Remember The Maryland 400

The first regiment of full-time professional soldiers from Maryland to fight for the Continental Army saved the revolution in August of 1776. Against a much larger, better-prepared British force, 450 to 500 Marylanders valiantly defended themselves and their new nation.
    “Through a series of charges, they kept the British bottled up so that the rest of the American forces could get off the battlefield,” said historian Owen Lourie, project director for Finding the Maryland 400 at the Maryland State Archives. “In doing so, they suffered extremely heavy casualties, but they literally saved the Army.”
    This regiment is known as The Maryland 400.
    “It’s not completely clear how they became known as the Maryland 400,” Lourie explained, as the actual number was larger. “We believe that it’s a Victorian allusion to the Spartan 300 rather than a direct indication of the number of men who fought.”
    The First Maryland Regiment was composed of 900 to 1,000 men from around the state, including one company from the Annapolis area.
    It was also known as the Old Line, which is the source of Maryland’s nickname, the Old Line State. Toward the end of the war and after, George Washington referred to the First Maryland Regiment as his Old Line because they were well established and reliable. During Revolutionary War battles, regiments fought lined up, facing the enemy. Each line was referred to as the Maryland Line or the Massachusetts Line rather than their company name.
    The Maryland State Archives, with funding from the Maryland Society of the Sons of the American Revolution, is working on a project called Finding the Maryland 400.
    “We are working to identify and write biographies on the men who served in the First Maryland Regiment,” Lourie said.
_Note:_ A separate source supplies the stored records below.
import Literature.AlgebraicGeometry.HodgeTheory.UnitaryTwoOneTimesCMCurveSquareCodimTwo
import HarnessLib

/-!
# `T × S`, `T` a `(2,1)`-threefold, `S` with abelian Hodge-commutant: the one-slot invariance theorem with the SHARPENED
# word dichotomy «`T`-kind balanced, OR one letter per `T`-pair with `T`-kind weight `±1`» (Moonen–Zarhin 1999 §5 (5.3), (5.11))

Family `hodge`, layer `Literature/AlgebraicGeometry/HodgeTheory`. Written for the cell `pub-hodgeav-hg6` (LADDER-HodgeAV row 2,
TABLE X row 21 `g6.E3xY3.(2,1)`, census programme γ2, brick γ2-D(i), eng-2 g6; honest framing of that cell: HC / HC_AV / HC_CM NOT
proved — THIS file is UNCONDITIONAL). Theorems only (no definition, no named fact, D-0026; nothing admitted). It is a COPY of §1
and §3 of the tree's `UnitaryTwoOneTimesCMCurveSquareCodimTwo` (programme R41) with ONE sharpening of the exported conclusion:
R41's word-combinatorial core proves that the signed `W`-contents `c_ℓ` of a root-difference-killed word are all equal to a common
`c ∈ {-1, 0, 1}` and that the `T`-kind weight IS `c` (because `#{κ = 0} - #{κ = 1} = 1`), but exports only «kind weight `0`, or
one letter from each `T`-pair»; the second alternative as exported still admits the one-per-pair words whose three `T`-letters are
ALL of type `(1,0)` (kind weight `3`: the `(3,0)`-monomial of `∧²W ⊗ W̄`) or all of type `(0,1)`. For the codimension-THREE analysis
of `T × E³` (brick γ2-D(ii): the `T`-degree-`3` Künneth component must pair `H^{2,1} ⊕ H^{1,2}(T)` with `H^{1,2} ⊕ H^{2,1}(E³)`)
those words must be excluded, which the root-difference weights do. Hence:
* §1 `kindWeight_eq_zero_or_card_isLeft_eq_and_unit_of_rootDiffWeights` — R41 §1 with the conclusion «kind weight `0` ∨ (one
  letter per pair ∧ kind weight `= ±1`)» (same proof plus `|c| ≤ 1`, `c ≠ 0`).
* §2 `AVSlots.exists_coeff_eq_zero_off_balanced_or_unitPair_of_prod_unitaryTwoOne_abelianCommutant` — R41 §3 VERBATIM (one slot
  over `T × S`, `S` ANY abelian variety with abelian Hodge-commutant `hSc`; Lie step
  `Motives/HodgeThetaAnnihilatorUnitaryTimesAbelianCommutant`) with the sharpened third conjunct.
Nothing else is changed or claimed; codimension two (R41 §5, `UnitaryTwoOneTimesCMCurveCubeCodimTwo`) does not need the sharpening.

## References
* [MoonenZarhin1999LowDim] B. Moonen, Yu. Zarhin, Math. Ann. 315 (1999), Thm. 0.2 (1) with case (e), §5 (5.3), (5.11).
* [Deligne1982HodgeCycles] P. Deligne, LNM 900 (1982), I §3 Prop. 3.4.
* [Lombardo2016] D. Lombardo, Ann. Inst. Fourier 66 (2016), Lemma 3.4 (p. 1229).
* [Ribet1983] K. Ribet, Amer. J. Math. 105 (1983), Thm. 3.
* [GoodmanWallachGTM255] R. Goodman, N. Wallach, GTM 255, §4.1.1.
-/

noncomputable section

open scoped TensorProduct
open CategoryTheory Module

namespace Literature.AlgebraicGeometry.HodgeTheory

open Literature.AlgebraicTopology.SingularHomology
open Literature.AlgebraicGeometry.Motives (IsSmoothProjective AbelianVariety bettiCohomology
  ofRatClassBaseChange ofRatClassBaseChange_tmul HodgeTensorFacts hodgeTensorFacts_holds ComplexPoints)
open Literature.Barriers.HodgeConjecture
open Literature.AlgebraicGeometry.Motives.HodgeStructure
open Literature.AlgebraicGeometry.ComplexMultiplication
open Literature.RepresentationTheory.GeneralLinear
open Literature.NumberTheory.DiophantineGeometry

/-! ### §1 The sharpened word-combinatorial core -/

section Combinatorics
Currently, 850 of the names have been identified. Read biographies of some 250 at https://msamaryland
400.wordpress.com/.
    A marker in Brooklyn commemorates the bravery of the Maryland 400, but Maryland has no statue or marker. Calvert Countian Bob Parker would like a statue erected in Maryland.
    “I can’t believe that Maryland has all but forgotten about them,” Parker said. “They saved the American Army, and I would like to see them remembered.”